(Saved entries)
+===+

import Summits.MatrixMultiplication.OmegaCensus.SmallFormats.MatMul22nRankGF7PlanesData
import Summits.MatrixMultiplication.OmegaCensus.SmallFormats.MatMul22nRankGF5Classes
import HarnessLib

/-!
# ω-census family (a): the `𝔽₇` capped-pair certificate (kernel-checked packed tables) for `R_𝔽₇(⟨2,2,n⟩) ≥ 3n + 2`

Cell `pub-omega` (unit `pub-omega-tensor-g7`), topic `Summits/MatrixMultiplication/OmegaCensus` (sub-folder
`SmallFormats`). Framing (verbatim): lottery ticket; floor = certified bounds/negative ranges. HONEST FRAMING: finite facts
about `M₂(𝔽₇)` checked by `decide`; the VALUE `R(⟨2,2,n⟩) ≥ 3n + 2` over every field is PRINTED (Alekseev 2014/2015). Nothing
here is progress on `ω`. This is the `𝔽₇` twin of `MatMul22nRankGF5Classes.lean`; the differences are the packed data
(`MatMul22nRankGF7PlanesData`) and the final clique check, done by a verified bitmask search (`cfree7`, `cfree7_sound`,
`cfree7_ok`) instead of a nested `∀`: the graph "uncapped" on the 336 invertible classes of `M₂(𝔽₇)` has clique number `8`
(after the two normalisations: no 7 pairwise-uncapped classes among the ≤ 67 listed ones, `seven7_ok`).
-/

namespace Summit.MatrixMultiplication.OmegaCensus.SmallFormats

open Matrix Literature.Computability.AlgebraicComplexity

/-! ## Computable primitives over `𝔽₇` -/

/-- `7` is prime (instance needed for `Field (ZMod 7)`). -/
instance fact_prime_seven_gf7 : Fact (Nat.Prime 7) := ⟨Nat.prime_seven⟩

/-- The pairing `⟨A, M⟩ = ∑_b A_b M_b` over `𝔽₇`, written out. -/
def pdot7 (A : Fin 2 × Fin 2 → ZMod 7) (M : Matrix (Fin 2) (Fin 2) (ZMod 7)) : ZMod 7 :=
  A (0, 0) * M 0 0 + A (0, 1) * M 0 1 + A (1, 0) * M 1 0 + A (1, 1) * M 1 1

/-- `dotX = pdot7`. -/
theorem dotX_eq_pdot7 (A : Fin 2 × Fin 2 → ZMod 7) (M : Matrix (Fin 2) (Fin 2) (ZMod 7)) :
    dotX A M = pdot7 A M := dotX_eq A M

set_option maxRecDepth 100000 in
set_option maxHeartbeats 4000000 in
/-- The un-sandwiches take `M` to `I` (`decide`). -/
theorem jM7_ok : ∀ l : Fin 384, jP7 l * jM7 l * jQ7 l = 1 := by decide +kernel
set_option maxRecDepth 100000 in
set_option maxHeartbeats 4000000 in
/-- The un-sandwiches take `N` to `E₀₁` (`decide`). -/
theorem jN7_ok : ∀ l : Fin 384, jP7 l * jN7 l * jQ7 l = (E01 : Matrix (Fin 2) (Fin 2) (ZMod 7)) := by decide +kernel
set_option maxRecDepth 100000 in
set_option maxHeartbeats 4000000 in
/-- The un-sandwiches take `M` to `I` (`decide`). -/
theorem qM7_ok : ∀ l : Fin 882, qP7 l * qM7 l * qQ7 l = 1 := by decide +kernel
set_option maxRecDepth 100000 in
set_option maxHeartbeats 4000000 in
/-- The un-sandwiches take `N` to `C = !![0,1;3,0]` (`decide`). -/
theorem qN7_ok : ∀ l : Fin 882, qP7 l * qN7 l * qQ7 l = Cmat (3 : ZMod 7) 0 := by decide +kernel
/-- `t² = 3` has no root in `𝔽₇` (so `!![0,1;3,0]` has no eigenvalue). -/
theorem zmod7_sq_ne : ∀ t : ZMod 7, t * t ≠ 0 * t + 3 := by decide

/-- The 384 dual-type planes of `M₂(𝔽₇)` as `JPlane` data. -/
def jPlane7 (l : Fin 384) : JPlane (ZMod 7) := ⟨jM7 l, jN7 l, jP7 l, jQ7 l, jM7_ok l, jN7_ok l⟩
/-- The 882 `𝔽₄₉`-type planes of `M₂(𝔽₇)` as `QPlane` data. -/
def qPlane7 (l : Fin 882) : QPlane (ZMod 7) 3 0 := ⟨qM7 l, qN7 l, qP7 l, qQ7 l, qM7_ok l, qN7_ok l⟩

/-- `A` annihilates dual-type plane `l` (Boolean test). -/
def perpJ7 (A : Fin 2 × Fin 2 → ZMod 7) (l : Fin 384) : Bool := decide (pdot7 A (jM7 l) = 0 ∧ pdot7 A (jN7 l) = 0)
/-- `A` annihilates `𝔽₄₉`-type plane `l` (Boolean test). -/
def perpQ7 (A : Fin 2 × Fin 2 → ZMod 7) (l : Fin 882) : Bool := decide (pdot7 A (qM7 l) = 0 ∧ pdot7 A (qN7 l) = 0)

/-- A positive `perpJ7` test gives the two vanishing pairings. -/
theorem perpJ7_dotX {A : Fin 2 × Fin 2 → ZMod 7} {l : Fin 384} (h : perpJ7 A l = true) :
    dotX A (jPlane7 l).M = 0 ∧ dotX A (jPlane7 l).N = 0 := by
  rw [dotX_eq_pdot7, dotX_eq_pdot7]; exact of_decide_eq_true h
/-- A positive `perpQ7` test gives the two vanishing pairings. -/
theorem perpQ7_dotX {A : Fin 2 × Fin 2 → ZMod 7} {l : Fin 882} (h : perpQ7 A l = true) :
    dotX A (qPlane7 l).M = 0 ∧ dotX A (qPlane7 l).N = 0 := by
  rw [dotX_eq_pdot7, dotX_eq_pdot7]; exact of_decide_eq_true h

/-- `w` is the code of a plane annihilated by `A` (`1 ≤ w ≤ 384`: dual plane `w−1`; `385 ≤ w ≤ 1266`: `𝔽₄₉`-plane `w−385`). -/
def okW7 (A : Fin 2 × Fin 2 → ZMod 7) (w : ℕ) : Bool :=
  if h : 0 < w ∧ w < 385 then perpJ7 A ⟨w - 1, by omega⟩
  else if h' : 385 ≤ w ∧ w < 1267 then perpQ7 A ⟨w - 385, by omega⟩ else false

/-- Two positive `okW7` tests with the same code give a common annihilated plane. -/
theorem common_of_okW7 {A B : Fin 2 × Fin 2 → ZMod 7} {w : ℕ} (hA : okW7 A w = true) (hB : okW7 B w = true) :
    (∃ l : Fin 384, perpJ7 A l = true ∧ perpJ7 B l = true) ∨ (∃ l : Fin 882, perpQ7 A l = true ∧ perpQ7 B l = true) := by
  unfold okW7 at hA hB
  by_cases h : 0 < w ∧ w < 385
  · rw [dif_pos h] at hA hB; exact Or.inl ⟨_, hA, hB⟩
  · rw [dif_neg h] at hA hB
    by_cases h' : 385 ≤ w ∧ w < 1267
    · rw [dif_pos h'] at hA hB; exact Or.inr ⟨_, hA, hB⟩
    · rw [dif_neg h'] at hA; exact absurd hA Bool.false_ne_true

/-- A multiple of `R` annihilates what `R` annihilates. -/
theorem okW7_of_eq_mul {A R : Fin 2 × Fin 2 → ZMod 7} {s : ZMod 7} (h : ∀ p, A p = s * R p) {w : ℕ}
    (hR : okW7 R w = true) : okW7 A w = true := by
  have key : ∀ M, pdot7 R M = 0 → pdot7 A M = 0 := by
    intro M hM
    have e : pdot7 A M = s * pdot7 R M := by simp only [pdot7, h]; ring
    rw [e, hM, mul_zero]
  unfold okW7 at hR ⊢
  by_cases h1 : 0 < w ∧ w < 385
  · rw [dif_pos h1] at hR ⊢
    have h2 := of_decide_eq_true hR
    exact decide_eq_true ⟨key _ h2.1, key _ h2.2⟩
  · rw [dif_neg h1] at hR ⊢
    by_cases h3 : 385 ≤ w ∧ w < 1267
    · rw [dif_pos h3] at hR ⊢
      have h2 := of_decide_eq_true hR
      exact decide_eq_true ⟨key _ h2.1, key _ h2.2⟩
    · rw [dif_neg h3] at hR ⊢; exact hR

/-- Pointwise-equal coefficient functions annihilate the same planes. -/
theorem okW7_congr {A R : Fin 2 × Fin 2 → ZMod 7} (h : ∀ p, A p = R p) {w : ℕ} (hR : okW7 R w = true) :
    okW7 A w = true :=
  okW7_of_eq_mul (s := 1) (fun p => by rw [h p, one_mul]) hR

/-! ## Class codes -/

/-- The leading entry used to normalise an invertible matrix: `A₀₀` if nonzero, else `A₀₁`. -/
def lead7 (A : Fin 2 × Fin 2 → ZMod 7) : ZMod 7 := if A (0, 0) = 0 then A (0, 1) else A (0, 0)

/-- The class code of an invertible `A ∈ M₂(𝔽₇)` (`A / lead7 A` read off in base 7; `x⁻¹ = x⁵` in `𝔽₇`). -/
def code7 (A : Fin 2 × Fin 2 → ZMod 7) : Fin 392 :=
  if A (0, 0) = 0 then
    ⟨343 + 7 * (A (0, 1) ^ 5 * A (1, 0)).val + (A (0, 1) ^ 5 * A (1, 1)).val, by
      have := (A (0, 1) ^ 5 * A (1, 0)).val_lt; have := (A (0, 1) ^ 5 * A (1, 1)).val_lt; omega⟩
  else
    ⟨49 * (A (0, 0) ^ 5 * A (0, 1)).val + 7 * (A (0, 0) ^ 5 * A (1, 0)).val + (A (0, 0) ^ 5 * A (1, 1)).val, by
      have := (A (0, 0) ^ 5 * A (0, 1)).val_lt; have := (A (0, 0) ^ 5 * A (1, 0)).val_lt
      have := (A (0, 0) ^ 5 * A (1, 1)).val_lt; omega⟩

/-- The representative of a class code. -/
def repF7 (c : Fin 392) : Fin 2 × Fin 2 → ZMod 7 :=
  if c.val < 343 then mk4 1 ((c.val / 49 : ℕ) : ZMod 7) ((c.val / 7 % 7 : ℕ) : ZMod 7) ((c.val % 7 : ℕ) : ZMod 7)
  else mk4 0 1 (((c.val - 343) / 7 : ℕ) : ZMod 7) (((c.val - 343) % 7 : ℕ) : ZMod 7)

set_option maxRecDepth 100000 in
set_option maxHeartbeats 4000000 in
/-- Every invertible `A` is `lead7 A` times the representative of its code (`decide` over the 2401 matrices). -/
theorem repF7_spec : ∀ A : Fin 2 × Fin 2 → ZMod 7, det2 A ≠ 0 →
    lead7 A ≠ 0 ∧ ∀ p : Fin 2 × Fin 2, A p = lead7 A * repF7 (code7 A) p :=
  forall_of_forall_mk4 (by decide +kernel)

/-- The identity's coefficient function over `𝔽₇`. -/
def idC7 : Fin 2 × Fin 2 → ZMod 7 := mk4 1 0 0 1
/-- The diagonal classes `D_β = diag(1, β+2)`, `β < 5`. -/
def D7 (b : Fin 5) : Fin 2 × Fin 2 → ZMod 7 := mk4 1 0 0 ((b.val : ZMod 7) + 2)

/-! ## The witness tables are sound (`decide`) -/

set_option maxRecDepth 100000 in
set_option maxHeartbeats 4000000 in
/-- Pairs `(I, c)`: the witness plane is annihilated by both. -/
theorem wI7_ok : ∀ c : Fin 392, det2 (repF7 c) ≠ 0 → wI7 c ≠ 0 →
    okW7 idC7 (wI7 c) = true ∧ okW7 (repF7 c) (wI7 c) = true := by decide +kernel

set_option maxRecDepth 100000 in
set_option maxHeartbeats 4000000 in
/-- The second normalisation: for a class `c` sharing no plane with `I`, the sandwich `x ↦ P x P⁻¹` (`P = cjP7 c`) fixes the
identity form and takes the form `repF7 c` to `cjS7 c • D_(cjB7 c)`, `cjS7 c ≠ 0`. -/
theorem cj7_ok : ∀ c : Fin 392, det2 (repF7 c) ≠ 0 → wI7 c = 0 →
    cjPi7 c * cjP7 c = 1 ∧ (∀ p, sand (cjP7 c) (cjPi7 c) idC7 p = idC7 p) ∧
      (∀ p, sand (cjP7 c) (cjPi7 c) (repF7 c) p = cjS7 c * D7 (cjB7 c) p) ∧ cjS7 c ≠ 0 := by decide +kernel

set_option maxRecDepth 100000 in
set_option maxHeartbeats 4000000 in
/-- Pairs `(D_β, c)`: the witness plane is annihilated by both. -/
theorem wD7_ok : ∀ b : Fin 5, ∀ c : Fin 392, det2 (repF7 c) ≠ 0 → wD7 b c ≠ 0 →
    okW7 (D7 b) (wD7 b c) = true ∧ okW7 (repF7 c) (wD7 b c) = true := by decide +kernel

set_option maxRecDepth 100000 in
set_option maxHeartbeats 4000000 in
/-- Completeness: an invertible class sharing no plane with `I` nor with `D_β` is listed in `nb7 β`. -/
theorem mem7_ok : ∀ b : Fin 5, ∀ c : Fin 392, det2 (repF7 c) ≠ 0 → wI7 c = 0 → wD7 b c = 0 →
    ∃ p : Fin 67, nb7 b p = c := by decide +kernel

set_option maxRecDepth 100000 in
set_option maxHeartbeats 4000000 in
/-- Pairs inside the lists: the witness plane is annihilated by both. -/
theorem wN7_ok : ∀ b : Fin 5, ∀ p p' : Fin 67, wN7 b p p' ≠ 0 →
    okW7 (repF7 (nb7 b p)) (wN7 b p p') = true ∧ okW7 (repF7 (nb7 b p')) (wN7 b p p') = true := by decide +kernel

set_option maxRecDepth 100000 in
set_option maxHeartbeats 4000000 in
/-- Every listed class shares a plane with itself (diagonal witnesses). -/
theorem wN7_diag : ∀ b : Fin 5, ∀ p : Fin 67, wN7 b p p ≠ 0 := by decide +kernel

set_option maxRecDepth 100000 in
set_option maxHeartbeats 4000000 in
/-- The masks are sound: a cleared bit means a capped pair (nonzero witness). -/
theorem nm7_ok : ∀ b : Fin 5, ∀ p p' : Fin 67, Nat.testBit (nm7 b p.val) p'.val = false → wN7 b p p' ≠ 0 := by
  decide +kernel

/-! ## A verified bitmask clique search -/

/-- `cfree7 N fuel k cand i = true` certifies: there are no `k` indices `i ≤ p₁ < ⋯ < p_k`, all in the mask `cand`, with
every later one in the mask `N` of every earlier one (structural recursion on `fuel`; `true` as soon as no candidate `≥ i` is
left, `false` when out of fuel or when a clique would be completed). -/
def cfree7 (N : ℕ → ℕ) : ℕ → ℕ → ℕ → ℕ → Bool
  | 0, _, _, _ => false
  | _ + 1, 0, _, _ => false
  | fuel + 1, k + 1, cand, i =>
    if cand >>> i = 0 then true
    else if k = 0 then false
    else (!(Nat.testBit cand i) || cfree7 N fuel k (cand &&& N i) (i + 1)) && cfree7 N fuel (k + 1) cand (i + 1)

/-- Soundness of the bitmask clique search. -/
theorem cfree7_sound (N : ℕ → ℕ) : ∀ (fuel k cand i : ℕ), cfree7 N fuel k cand i = true →
    ∀ l : List ℕ, l.length = k → l.Pairwise (· < ·) → (∀ v ∈ l, i ≤ v ∧ Nat.testBit cand v = true) →
      l.Pairwise (fun a c => Nat.testBit (N a) c = true) → False := by
  intro fuel
  induction fuel with
  | zero => intro k cand i h; simp [cfree7] at h
  | succ fuel ih =>
    intro k cand i h l hl hs hm hp
    cases k with
    | zero => simp [cfree7] at h
    | succ k =>
      cases l with
      | nil => simp at hl
      | cons v t =>
        have hv := hm v (by simp)
        have hne : cand >>> i ≠ 0 := by
          intro h0
          have hb : Nat.testBit (cand >>> i) (v - i) = true := by
            rw [Nat.testBit_shiftRight, Nat.add_sub_cancel' hv.1]; exact hv.2
          rw [h0, Nat.zero_testBit] at hb
          exact Bool.false_ne_true hb
        rw [cfree7, if_neg hne] at h
        by_cases hk : k = 0
        · rw [if_pos hk] at h; exact Bool.false_ne_true h
        rw [if_neg hk, Bool.and_eq_true] at h
        obtain ⟨h1, h2⟩ := h
        rw [List.pairwise_cons] at hs hp
        have hlt : t.length = k := by simpa using hl
        by_cases hvi : v = i
        · subst hvi
          rw [hv.2, Bool.not_true, Bool.false_or] at h1
          refine ih k (cand &&& N v) (v + 1) h1 t hlt hs.2 ?_ hp.2
          intro u hu
          refine ⟨hs.1 u hu, ?_⟩
          rw [Nat.testBit_and, (hm u (by simp [hu])).2, hp.1 u hu, Bool.true_and]
        · have hiv : i + 1 ≤ v := by have := hv.1; omega
          refine ih (k + 1) cand (i + 1) h2 (v :: t) hl (List.pairwise_cons.2 hs) ?_ (List.pairwise_cons.2 hp)
          intro u hu
          rcases List.mem_cons.1 hu with rfl | hu'
          · exact ⟨hiv, hv.2⟩
          · have := hs.1 u hu'
            exact ⟨by omega, (hm u hu).2⟩

set_option maxRecDepth 100000 in
set_option maxHeartbeats 4000000 in
/-- The bitmask search, list `β = 0` (`decide +kernel`, ≈ 1.9·10⁵ unfoldings). -/
theorem cfree7_ok0 : cfree7 (nm7 0) 74 7 147573952589676412927 0 = true := by decide +kernel
set_option maxRecDepth 100000 in
set_option maxHeartbeats 4000000 in
/-- The bitmask search, list `β = 1`. -/
theorem cfree7_ok1 : cfree7 (nm7 1) 74 7 147573952589676412927 0 = true := by decide +kernel
set_option maxRecDepth 100000 in
set_option maxHeartbeats 4000000 in
/-- The bitmask search, list `β = 2`. -/
theorem cfree7_ok2 : cfree7 (nm7 2) 74 7 147573952589676412927 0 = true := by decide +kernel
set_option maxRecDepth 100000 in
set_option maxHeartbeats 4000000 in
/-- The bitmask search, list `β = 3`. -/
theorem cfree7_ok3 : cfree7 (nm7 3) 74 7 147573952589676412927 0 = true := by decide +kernel
set_option maxRecDepth 100000 in
set_option maxHeartbeats 4000000 in
/-- The bitmask search, list `β = 4`. -/
theorem cfree7_ok4 : cfree7 (nm7 4) 74 7 147573952589676412927 0 = true := by decide +kernel

/-- **No 7 pairwise-uncapped listed classes**, all `β` (clique number of "uncapped" on the invertible classes of `M₂(𝔽₇)` is `8`). -/
theorem cfree7_ok (b : Fin 5) : cfree7 (nm7 b) 74 7 147573952589676412927 0 = true := by
  fin_cases b
  exacts [cfree7_ok0, cfree7_ok1, cfree7_ok2, cfree7_ok3, cfree7_ok4]

/-- Among any 7 listed classes (`β` fixed) two form a capped pair. -/
theorem seven7_ok (b : Fin 5) (S : Finset (Fin 67)) (hS : S.card = 7) :
    ∃ p ∈ S, ∃ p' ∈ S, p < p' ∧ wN7 b p p' ≠ 0 := by
  classical
  by_contra hcon
  have hun : ∀ p ∈ S, ∀ p' ∈ S, p < p' → wN7 b p p' = 0 := by
    intro p hp p' hp' hpp
    by_contra hne
    exact hcon ⟨p, hp, p', hp', hpp, hne⟩
  set l : List ℕ := (S.sort (· ≤ ·)).map Fin.val with hl
  have hlen : l.length = 7 := by rw [hl, List.length_map, Finset.length_sort, hS]
  have hsortF : (S.sort (· ≤ ·)).Pairwise (· < ·) := List.sortedLT_iff_pairwise.1 (Finset.sortedLT_sort S)
  have hsort : l.Pairwise (· < ·) := by
    rw [hl, List.pairwise_map]
    exact hsortF.imp (fun h => h)
  have hmem : ∀ v : Fin 67, v ∈ S.sort (· ≤ ·) ↔ v ∈ S := fun v => Finset.mem_sort _
  refine cfree7_sound (nm7 b) 74 7 147573952589676412927 0 (cfree7_ok b) l hlen hsort ?_ ?_
  · intro v hv
    rw [hl, List.mem_map] at hv
    obtain ⟨w, -, rfl⟩ := hv
    refine ⟨Nat.zero_le _, ?_⟩
    have e : (147573952589676412927 : ℕ) = 2 ^ 67 - 1 := by norm_num
    rw [e, Nat.testBit_two_pow_sub_one]
    exact decide_eq_true w.isLt
  · rw [hl, List.pairwise_map]
    refine hsortF.imp_of_mem ?_
    intro a c ha hc hac
    have h0 := hun a ((hmem a).1 ha) c ((hmem c).1 hc) hac
    by_contra hbit
    exact nm7_ok b a c (by simpa using hbit) h0

end Summit.MatrixMultiplication.OmegaCensus.SmallFormats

+===+

> [Required work]: Write down exactly the line with "have hmem : ∀", then each line after it through the end of the data.

> [Response to the task]:
  have hmem : ∀ v : Fin 67, v ∈ S.sort (· ≤ ·) ↔ v ∈ S := fun v => Finset.mem_sort _
  refine cfree7_sound (nm7 b) 74 7 147573952589676412927 0 (cfree7_ok b) l hlen hsort ?_ ?_
  · intro v hv
    rw [hl, List.mem_map] at hv
    obtain ⟨w, -, rfl⟩ := hv
    refine ⟨Nat.zero_le _, ?_⟩
    have e : (147573952589676412927 : ℕ) = 2 ^ 67 - 1 := by norm_num
    rw [e, Nat.testBit_two_pow_sub_one]
    exact decide_eq_true w.isLt
  · rw [hl, List.pairwise_map]
    refine hsortF.imp_of_mem ?_
    intro a c ha hc hac
    have h0 := hun a ((hmem a).1 ha) c ((hmem c).1 hc) hac
    by_contra hbit
    exact nm7_ok b a c (by simpa using hbit) h0

end Summit.MatrixMultiplication.OmegaCensus.SmallFormats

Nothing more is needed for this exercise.